No doubt every French action—such as the naval demonstration last December—provokes an anti-European movement, but that is no reason for inaction. One Might as well say that the police should cease to arrest criminals because a prosecution often excites them to worse acts. The lesson, surely, is that the European Powers—including Germany, which approved of the occupation of Oujda-- should help France in every possible way in an action which is in the interests of them all. Probably France would be well advised to state her difficulties frankly to the other Powers and consider their advice. Action which concerns them all should be approved by them all. Open war with Morocco is not to be thought of lightly.

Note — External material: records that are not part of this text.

/-- **Blocked adapted `ψ_ℂ`-dual bases for `E = ℚ[φ] ⊆ End_Hdg(V)` of any degree and ANY multiplicities.** Data: `H`
effective polarized of weight `1`; `φ ∈ End_Hdg(V)` with `End_Hdg(V) = Σ_{k<m} ℚφ^k`; colours `μ : ι → ℂ` (one eigenvalue of
`φ_ℂ` per pair of conjugate places), `μ` injective and no `μ k'` conjugate to a `μ k`; `htop`: the `2|ι|` eigenspaces
`W_{μ k}`, `W_{conj μ k}` span `V_ℂ`. Then there are `N`, a basis `cb (t, ℓ)` (`t : Fin 2`, `ℓ : Fin N`) of `V_ℂ`, kinds
`κ : Fin N → Fin 2` and a BLOCK MAP `blk : Fin N → ι` with `cb (0, ℓ) ∈ W_{μ (blk ℓ)}`, `cb (1, ℓ) ∈ W_{conj μ (blk ℓ)}`,
`cb (0,ℓ) ∈ V^{1,0}, cb (1,ℓ) ∈ V^{0,1}` for `κ ℓ = 0` and the opposite types for `κ ℓ = 1`,
`ψ_ℂ(cb (0,i), cb (1,j)) = δ_{ij}` and `ψ_ℂ = 0` on two letters of the same type. (The tree's
`CMTheta.exists_adaptedDualBasis` without the equal-multiplicity hypothesis `hrank`; same construction, letters enumerated
by one alphabet.) [cite: Deligne1982HodgeCycles, §4 (p. 30)] [cite: MoonenZarhin1999LowDim, §1 and §2 (2.3)]
[cite: Milne1999LefschetzClasses, §2 p. 651] [cite: Gordon1997, §6 (proof of Thm. 6.3.3, p. 19)] -/
theorem CMTheta.exists_blockedAdaptedDualBasis [Module.Finite ℚ V] [HodgeTensorFacts.{u, u}] {ι : Type} [Fintype ι]
    [DecidableEq ι] (H : HodgeStructure V n) (hn : n = 1) (heff : H.IsEffective) (ψ : H.Polarization)
    {φ : Module.End ℚ V} (hφE : φ ∈ H.endAlg) {m : ℕ}
    (hE : ∀ a ∈ H.endAlg, ∃ q : Fin m → ℚ, a = ∑ k, q k • φ ^ (k : ℕ)) (μ : ι → ℂ)
    (hinj : Function.Injective μ) (hdist : ∀ k k', μ k' ≠ starRingEnd ℂ (μ k))
    (htop : (⨆ kt : ι × Fin 2, Module.End.eigenspace (φ.baseChange ℂ)
      (if kt.2 = 0 then μ kt.1 else starRingEnd ℂ (μ kt.1))) = ⊤) :
    ∃ (N : ℕ) (cb : Module.Basis (Fin 2 × Fin N) ℂ (ℂ ⊗[ℚ] V)) (κ : Fin N → Fin 2) (blk : Fin N → ι),
      (∀ ℓ, cb (0, ℓ) ∈ Module.End.eigenspace (φ.baseChange ℂ) (μ (blk ℓ))) ∧
      (∀ ℓ, cb (1, ℓ) ∈ Module.End.eigenspace (φ.baseChange ℂ) (starRingEnd ℂ (μ (blk ℓ)))) ∧
      (∀ ℓ, κ ℓ = 0 → cb (0, ℓ) ∈ H.piece 1 0 ∧ cb (1, ℓ) ∈ H.piece 0 1) ∧
      (∀ ℓ, κ ℓ = 1 → cb (0, ℓ) ∈ H.piece 0 1 ∧ cb (1, ℓ) ∈ H.piece 1 0) ∧
      (∀ i j, ψ.form.baseChange ℂ (cb (0, i)) (cb (1, j)) = if i = j then 1 else 0) ∧
      (∀ (t : Fin 2) i j, ψ.form.baseChange ℂ (cb (t, i)) (cb (t, j)) = 0) := by
  classical
  -- (the construction below is that of `CMTheta.exists_adaptedDualBasis`, letters collected in a sigma type)
  -- orthogonality of non-conjugate eigenspaces (`E = ℚ[φ]`)
  have hperp : ∀ {a b : ℂ}, a ≠ starRingEnd ℂ b → ∀ {x y : ℂ ⊗[ℚ] V},
      x ∈ Module.End.eigenspace (φ.baseChange ℂ) a → y ∈ Module.End.eigenspace (φ.baseChange ℂ) b →
      ψ.form.baseChange ℂ x y = 0 := fun hab _ _ hx hy =>
    CMTheta.form_eq_zero_of_ne H hn heff ψ hφE hE hab hx hy
  subst hn
  obtain ⟨Θ, hΘ⟩ := exists_hodgeTheta H
  obtain ⟨hP, hQ, hΘ10, hΘ01, -⟩ := UnitaryTheta.theta_facts H rfl heff hΘ
  set φC := φ.baseChange ℂ with hφC
  set ψC := ψ.form.baseChange ℂ with hψC
  have hΘφ : Θ * φC = φC * Θ :=
    commute_baseChange_of_mem_hodgeLieC H (H.mem_hodgeLieC_of_forall_piece hΘ) ⟨φ, hφE⟩
  have hΘW : ∀ c, ∀ w ∈ Module.End.eigenspace φC c, Θ w ∈ Module.End.eigenspace φC c := fun c w hw =>
    UnitaryTheta.apply_mem_eigenspace_of_commute hΘφ hw
  have h1100 : ∀ x ∈ H.piece 1 0, ∀ y ∈ H.piece 1 0, ψC x y = 0 := fun x hx y hy =>
    ψ.form_piece_piece (p := 1) (p' := 1) (by norm_num) (by simpa using hx) (by simpa using hy)
  have h0101 : ∀ x ∈ H.piece 0 1, ∀ y ∈ H.piece 0 1, ψC x y = 0 := fun x hx y hy =>
    ψ.form_piece_piece (p := 0) (p' := 0) (by norm_num) (by simpa using hx) (by simpa using hy)
  -- the graded pieces of each colour and their bases
  set W₁ : ι → Submodule ℂ (ℂ ⊗[ℚ] V) := fun k => Module.End.eigenspace φC (μ k) ⊓ H.piece 1 0 with hW₁def
  set L : ι → Submodule ℂ (ℂ ⊗[ℚ] V) := fun k => Module.End.eigenspace φC (μ k) ⊓ H.piece 0 1 with hLdef
  set W₁' : ι → Submodule ℂ (ℂ ⊗[ℚ] V) := fun k =>
    Module.End.eigenspace φC (starRingEnd ℂ (μ k)) ⊓ H.piece 0 1 with hW₁'def
  set L' : ι → Submodule ℂ (ℂ ⊗[ℚ] V) := fun k =>
    Module.End.eigenspace φC (starRingEnd ℂ (μ k)) ⊓ H.piece 1 0 with hL'def
  set a : ι → ℕ := fun k => Module.finrank ℂ ↥(W₁ k) with hadef
  set b : ι → ℕ := fun k => Module.finrank ℂ ↥(L k) with hbdef
  set b₁ : ∀ k, Module.Basis (Fin (a k)) ℂ ↥(W₁ k) := fun k => Module.finBasis ℂ ↥(W₁ k) with hb₁def
  set b₂ : ∀ k, Module.Basis (Fin (b k)) ℂ ↥(L k) := fun k => Module.finBasis ℂ ↥(L k) with hb₂def
  set Φ₁ : ∀ k, ↥(W₁' k) ≃ₗ[ℂ] Module.Dual ℂ ↥(W₁ k) := fun k =>
    LinearEquiv.ofBijective _ (QuarticTheta.pairing_bijective H rfl ψ φ (μ k) 1 0 (by norm_num)) with hΦ₁def
  set Φ₂ : ∀ k, ↥(L' k) ≃ₗ[ℂ] Module.Dual ℂ ↥(L k) := fun k =>
    LinearEquiv.ofBijective _ (QuarticTheta.pairing_bijective H rfl ψ φ (μ k) 0 1 (by norm_num)) with hΦ₂def
  have hΦ₁ : ∀ k (y' : ↥(W₁' k)) (x : ↥(W₁ k)), Φ₁ k y' x = ψC x y' := fun k y' x => by
    rw [hΦ₁def, LinearEquiv.ofBijective_apply, LinearMap.flip_apply, LinearMap.domRestrict₁₂_apply]
  have hΦ₂ : ∀ k (y' : ↥(L' k)) (x : ↥(L k)), Φ₂ k y' x = ψC x y' := fun k y' x => by
    rw [hΦ₂def, LinearEquiv.ofBijective_apply, LinearMap.flip_apply, LinearMap.domRestrict₁₂_apply]
  set fb₁ : ∀ k, Module.Basis (Fin (a k)) ℂ ↥(W₁' k) := fun k => (b₁ k).dualBasis.map (Φ₁ k).symm with hfb₁def
  set fb₂ : ∀ k, Module.Basis (Fin (b k)) ℂ ↥(L' k) := fun k => (b₂ k).dualBasis.map (Φ₂ k).symm with hfb₂def
  have hfb₁ : ∀ k i (x : ↥(W₁ k)), ψC x (fb₁ k i) = (b₁ k).repr x i := fun k i x => by
    rw [← hΦ₁, hfb₁def, Module.Basis.map_apply, LinearEquiv.apply_symm_apply, Module.Basis.dualBasis_apply]
  have hfb₂ : ∀ k i (x : ↥(L k)), ψC x (fb₂ k i) = (b₂ k).repr x i := fun k i x => by
    rw [← hΦ₂, hfb₂def, Module.Basis.map_apply, LinearEquiv.apply_symm_apply, Module.Basis.dualBasis_apply]
  -- the letters of colour `k`, indexed by `Fin (a k) ⊕ Fin (b k)`
  set e : ∀ k, Fin (a k) ⊕ Fin (b k) → ℂ ⊗[ℚ] V := fun k =>
    Sum.elim (fun i => (b₁ k i : ℂ ⊗[ℚ] V)) (fun j => (b₂ k j : ℂ ⊗[ℚ] V)) with hedef
  set f : ∀ k, Fin (a k) ⊕ Fin (b k) → ℂ ⊗[ℚ] V := fun k =>
    Sum.elim (fun i => (fb₁ k i : ℂ ⊗[ℚ] V)) (fun j => (fb₂ k j : ℂ ⊗[ℚ] V)) with hfdef
  set κ₀ : ∀ k, Fin (a k) ⊕ Fin (b k) → Fin 2 := fun k => Sum.elim (fun _ => 0) (fun _ => 1) with hκ₀def
  have heW : ∀ k s, e k s ∈ Module.End.eigenspace φC (μ k) := by
    rintro k (i | j); exacts [(b₁ k i).2.1, (b₂ k j).2.1]
  have hfW' : ∀ k s, f k s ∈ Module.End.eigenspace φC (starRingEnd ℂ (μ k)) := by
    rintro k (i | j); exacts [(fb₁ k i).2.1, (fb₂ k j).2.1]
  have he0 : ∀ k s, κ₀ k s = 0 → e k s ∈ H.piece 1 0 ∧ f k s ∈ H.piece 0 1 := by
    rintro k (i | j) h
    · exact ⟨(b₁ k i).2.2, (fb₁ k i).2.2⟩
    · simp [hκ₀def] at h
  have he1 : ∀ k s, κ₀ k s = 1 → e k s ∈ H.piece 0 1 ∧ f k s ∈ H.piece 1 0 := by
    rintro k (i | j) h
    · simp [hκ₀def] at h
    · exact ⟨(b₂ k j).2.2, (fb₂ k j).2.2⟩
  have hdual₀ : ∀ k s s', ψC (e k s) (f k s') = if s = s' then 1 else 0 := by
    rintro k (i | i) (j | j)
    · change ψC (b₁ k i : ℂ ⊗[ℚ] V) (fb₁ k j) = _
      rw [hfb₁, Module.Basis.repr_self, Finsupp.single_apply]
      by_cases h : i = j
      · subst h; simp
      · rw [if_neg h, if_neg (fun h' => h (Sum.inl_injective h'))]
    · change ψC (b₁ k i : ℂ ⊗[ℚ] V) (fb₂ k j) = _
      rw [h1100 _ (b₁ k i).2.2 _ (fb₂ k j).2.2, if_neg Sum.inl_ne_inr]
    · change ψC (b₂ k i : ℂ ⊗[ℚ] V) (fb₁ k j) = _
      rw [h0101 _ (b₂ k i).2.2 _ (fb₁ k j).2.2, if_neg Sum.inr_ne_inl]
    · change ψC (b₂ k i : ℂ ⊗[ℚ] V) (fb₂ k j) = _
      rw [hfb₂, Module.Basis.repr_self, Finsupp.single_apply]
      by_cases h : i = j
      · subst h; simp
      · rw [if_neg h, if_neg (fun h' => h (Sum.inr_injective h'))]
  -- all letters at once: the sigma type `Λ = Σ k, (Fin (a k) ⊕ Fin (b k))`
  set e' : (Σ k, (Fin (a k) ⊕ Fin (b k))) → ℂ ⊗[ℚ] V := fun x => e x.1 x.2 with he'def
  set f' : (Σ k, (Fin (a k) ⊕ Fin (b k))) → ℂ ⊗[ℚ] V := fun x => f x.1 x.2 with hf'def
  have hT01 : ∀ x y : (Σ k, (Fin (a k) ⊕ Fin (b k))), ψC (e' x) (f' y) = if x = y then 1 else 0 := by
    rintro ⟨k, s⟩ ⟨k', s'⟩
    simp only [he'def, hf'def]
    by_cases hkk : k = k'
    · subst hkk
      rw [hdual₀]
      by_cases hss : s = s'
      · subst hss; rw [if_pos rfl, if_pos rfl]
      · rw [if_neg hss, if_neg (fun h => hss (by
          rw [Sigma.mk.inj_iff] at h
          exact eq_of_heq h.2))]
    · rw [if_neg (fun h => hkk (by rw [Sigma.mk.inj_iff] at h; exact h.1))]
      refine hperp ?_ (heW _ _) (hfW' _ _)
      rw [starRingEnd_self_apply]
      exact hinj.ne hkk
  have hT00 : ∀ x y : (Σ k, (Fin (a k) ⊕ Fin (b k))), ψC (e' x) (e' y) = 0 := fun x y =>
    hperp (hdist y.1 x.1) (heW _ _) (heW _ _)
  have hT11 : ∀ x y : (Σ k, (Fin (a k) ⊕ Fin (b k))), ψC (f' x) (f' y) = 0 := fun x y => by
    refine hperp ?_ (hfW' _ _) (hfW' _ _)
    rw [starRingEnd_self_apply]
    exact (hdist x.1 y.1).symm
  -- the combined family, indexed by `Fin 2 × Λ`
  set cbf : Fin 2 × (Σ k, (Fin (a k) ⊕ Fin (b k))) → ℂ ⊗[ℚ] V := fun x => if x.1 = 0 then e' x.2 else f' x.2
    with hcbfdef
  have hcbf0 : ∀ ℓ, cbf (0, ℓ) = e' ℓ := fun ℓ => by simp [hcbfdef]
  have hcbf1 : ∀ ℓ, cbf (1, ℓ) = f' ℓ := fun ℓ => by simp [hcbfdef]
  have hcolumn : ∀ x ℓ, ψC (cbf x) (cbf (1, ℓ)) = if x = (0, ℓ) then 1 else 0 := by
    rintro ⟨t, i⟩ ℓ
    rcases CMTheta.fin2_cases' t with rfl | rfl
    · rw [hcbf0, hcbf1, hT01]
      by_cases h : i = ℓ
      · rw [if_pos h, if_pos (by rw [h])]
      · rw [if_neg h, if_neg (fun h' => h (by simpa [Prod.mk.injEq] using h'))]
    · rw [hcbf1, hcbf1, hT11, if_neg (fun h' => by simp [Prod.mk.injEq] at h')]
  have hrow : ∀ x ℓ, ψC (cbf (0, ℓ)) (cbf x) = if x = (1, ℓ) then 1 else 0 := by
    rintro ⟨t, i⟩ ℓ
    rcases CMTheta.fin2_cases' t with rfl | rfl
    · rw [hcbf0, hcbf0, hT00, if_neg (fun h' => by simp [Prod.mk.injEq] at h')]
    · rw [hcbf0, hcbf1, hT01]
      by_cases h : ℓ = i
      · rw [if_pos h, if_pos (by rw [h])]
      · rw [if_neg h, if_neg (fun h' => h (by simpa [Prod.mk.injEq, eq_comm] using h'))]
  -- linear independence by the pairing table
  have hli : LinearIndependent ℂ cbf := by
    rw [Fintype.linearIndependent_iff]
    intro c hc
    rintro ⟨t, ℓ⟩
    rcases CMTheta.fin2_cases' t with rfl | rfl
    · have h := congrArg (fun z => ψC z (cbf (1, ℓ))) hc
      simp only [map_sum, map_smul, LinearMap.sum_apply, LinearMap.smul_apply, smul_eq_mul, hcolumn,
        mul_ite, mul_one, mul_zero, Finset.sum_ite_eq', Finset.mem_univ, if_true, map_zero,
        LinearMap.zero_apply] at h
      exact h
    · have h := congrArg (fun z => ψC (cbf (0, ℓ)) z) hc
      simp only [map_sum, map_smul, smul_eq_mul, hrow, mul_ite, mul_one, mul_zero, Finset.sum_ite_eq',
        Finset.mem_univ, if_true, map_zero] at h
      exact h
  -- spanning: `V_ℂ = ⊕_k (W_{μ k} ⊕ W_{conj μ k})` (`htop`) and each `W_c` is `Θ`-graded
  have hspan : ⊤ ≤ Submodule.span ℂ (Set.range cbf) := by
    rintro v -
    have hsub : ∀ (S : Submodule ℂ (ℂ ⊗[ℚ] V)) {ι' : Type} [Fintype ι'] (bS : Module.Basis ι' ℂ S)
        (emb : ι' → Fin 2 × (Σ k, (Fin (a k) ⊕ Fin (b k)))) (hemb : ∀ i, cbf (emb i) = bS i) (x : ℂ ⊗[ℚ] V)
        (hx : x ∈ S), x ∈ Submodule.span ℂ (Set.range cbf) := by
      intro S ι' _ bS emb hemb x hx
      have h := congrArg Subtype.val (bS.sum_repr ⟨x, hx⟩)
      simp only [Submodule.coe_sum, Submodule.coe_smul] at h
      rw [← h]
      refine Submodule.sum_mem _ fun i _ => Submodule.smul_mem _ _ ?_
      rw [← hemb]
      exact Submodule.subset_span ⟨emb i, rfl⟩
    have hv : v ∈ ⨆ kt : ι × Fin 2, Module.End.eigenspace φC
        (if kt.2 = 0 then μ kt.1 else starRingEnd ℂ (μ kt.1)) := by
      rw [htop]; exact Submodule.mem_top
    refine Submodule.iSup_induction _ (motive := fun x => x ∈ Submodule.span ℂ (Set.range cbf)) hv
      (fun kt w hw => ?_) (Submodule.zero_mem _) (fun x y hx hy => Submodule.add_mem _ hx hy)
    obtain ⟨k, t⟩ := kt
    have hw_eq : w = (2 : ℂ)⁻¹ • (w + Θ w) + (2 : ℂ)⁻¹ • (w - Θ w) := by module
    rcases CMTheta.fin2_cases' t with rfl | rfl
    · have hw' : w ∈ Module.End.eigenspace φC (μ k) := by simpa using hw
      have hPw : (2 : ℂ)⁻¹ • (w + Θ w) ∈ W₁ k :=
        ⟨Submodule.smul_mem _ _ (Submodule.add_mem _ hw' (hΘW _ w hw')), hP w⟩
      have hQw : (2 : ℂ)⁻¹ • (w - Θ w) ∈ L k :=
        ⟨Submodule.smul_mem _ _ (Submodule.sub_mem _ hw' (hΘW _ w hw')), hQ w⟩
      rw [hw_eq]
      refine Submodule.add_mem _ ?_ ?_
      · exact hsub (W₁ k) (b₁ k) (fun i => (0, ⟨k, Sum.inl i⟩)) (fun i => by rw [hcbf0]; rfl) _ hPw
      · exact hsub (L k) (b₂ k) (fun j => (0, ⟨k, Sum.inr j⟩)) (fun j => by rw [hcbf0]; rfl) _ hQw
    · have hw' : w ∈ Module.End.eigenspace φC (starRingEnd ℂ (μ k)) := by simpa using hw
      have hPw : (2 : ℂ)⁻¹ • (w + Θ w) ∈ L' k :=
        ⟨Submodule.smul_mem _ _ (Submodule.add_mem _ hw' (hΘW _ w hw')), hP w⟩
      have hQw : (2 : ℂ)⁻¹ • (w - Θ w) ∈ W₁' k :=
        ⟨Submodule.smul_mem _ _ (Submodule.sub_mem _ hw' (hΘW _ w hw')), hQ w⟩
      rw [hw_eq]
      refine Submodule.add_mem _ ?_ ?_
      · exact hsub (L' k) (fb₂ k) (fun j => (1, ⟨k, Sum.inr j⟩)) (fun j => by rw [hcbf1]; rfl) _ hPw
      · exact hsub (W₁' k) (fb₁ k) (fun i => (1, ⟨k, Sum.inl i⟩)) (fun i => by rw [hcbf1]; rfl) _ hQw
  -- the basis, letters enumerated by `Fin N`
  set cbι := Module.Basis.mk hli hspan with hcbιdef
  set N := Fintype.card (Σ k, (Fin (a k) ⊕ Fin (b k))) with hN
  set σ : (Σ k, (Fin (a k) ⊕ Fin (b k))) ≃ Fin N := Fintype.equivFin _ with hσ
  refine ⟨N, cbι.reindex ((Equiv.refl (Fin 2)).prodCongr σ), fun ℓ => κ₀ (σ.symm ℓ).1 (σ.symm ℓ).2,
    fun ℓ => (σ.symm ℓ).1, fun ℓ => ?_, fun ℓ => ?_, fun ℓ h => ?_, fun ℓ h => ?_, fun i j => ?_, fun t i j => ?_⟩
  · rw [Module.Basis.reindex_apply, Equiv.prodCongr_symm, Equiv.prodCongr_apply, Equiv.refl_symm,
      Equiv.coe_refl, Prod.map_apply, id, hcbιdef, Module.Basis.mk_apply, hcbf0]
    exact heW _ _
  · rw [Module.Basis.reindex_apply, Equiv.prodCongr_symm, Equiv.prodCongr_apply, Equiv.refl_symm,
      Equiv.coe_refl, Prod.map_apply, id, hcbιdef, Module.Basis.mk_apply, hcbf1]
    exact hfW' _ _
  · simp only [Module.Basis.reindex_apply, Equiv.prodCongr_symm, Equiv.prodCongr_apply, Equiv.refl_symm,
      Equiv.coe_refl, Prod.map_apply, id, hcbιdef, Module.Basis.mk_apply, hcbf0, hcbf1]
    exact he0 _ _ h
  · simp only [Module.Basis.reindex_apply, Equiv.prodCongr_symm, Equiv.prodCongr_apply, Equiv.refl_symm,
      Equiv.coe_refl, Prod.map_apply, id, hcbιdef, Module.Basis.mk_apply, hcbf0, hcbf1]
    exact he1 _ _ h
  · simp only [Module.Basis.reindex_apply, Equiv.prodCongr_symm, Equiv.prodCongr_apply, Equiv.refl_symm,
      Equiv.coe_refl, Prod.map_apply, id, hcbιdef, Module.Basis.mk_apply, hcbf0, hcbf1, hT01,
      σ.symm.injective.eq_iff]
  · simp only [Module.Basis.reindex_apply, Equiv.prodCongr_symm, Equiv.prodCongr_apply, Equiv.refl_symm,
      Equiv.coe_refl, Prod.map_apply, id, hcbιdef, Module.Basis.mk_apply]
    rcases CMTheta.fin2_cases' t with rfl | rfl
    · rw [hcbf0, hcbf0]; exact hT00 _ _
    · rw [hcbf1, hcbf1]; exact hT11 _ _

The brave and skilful tribes might give any European army a heart-breaking task for years. We know that France has not the least desire to find herself involved in such a war. But we hope that she will be most careful in considering what step she is to take next, in order that neither by want of foresight nor by too much zeal may she be committed to a course of which no one could see the end and from which it would be impossible to turn back. It should be the honest desire of Europe, and particu- larly of Britain, to help her to emerge with credit for herself and safety for her citizens from a perplexing situation. We have stated the possibility of growing resistance to European action in Morocco amounting to a war of independence only for the purpose of showing how much wisdom the gravity of the problem demands.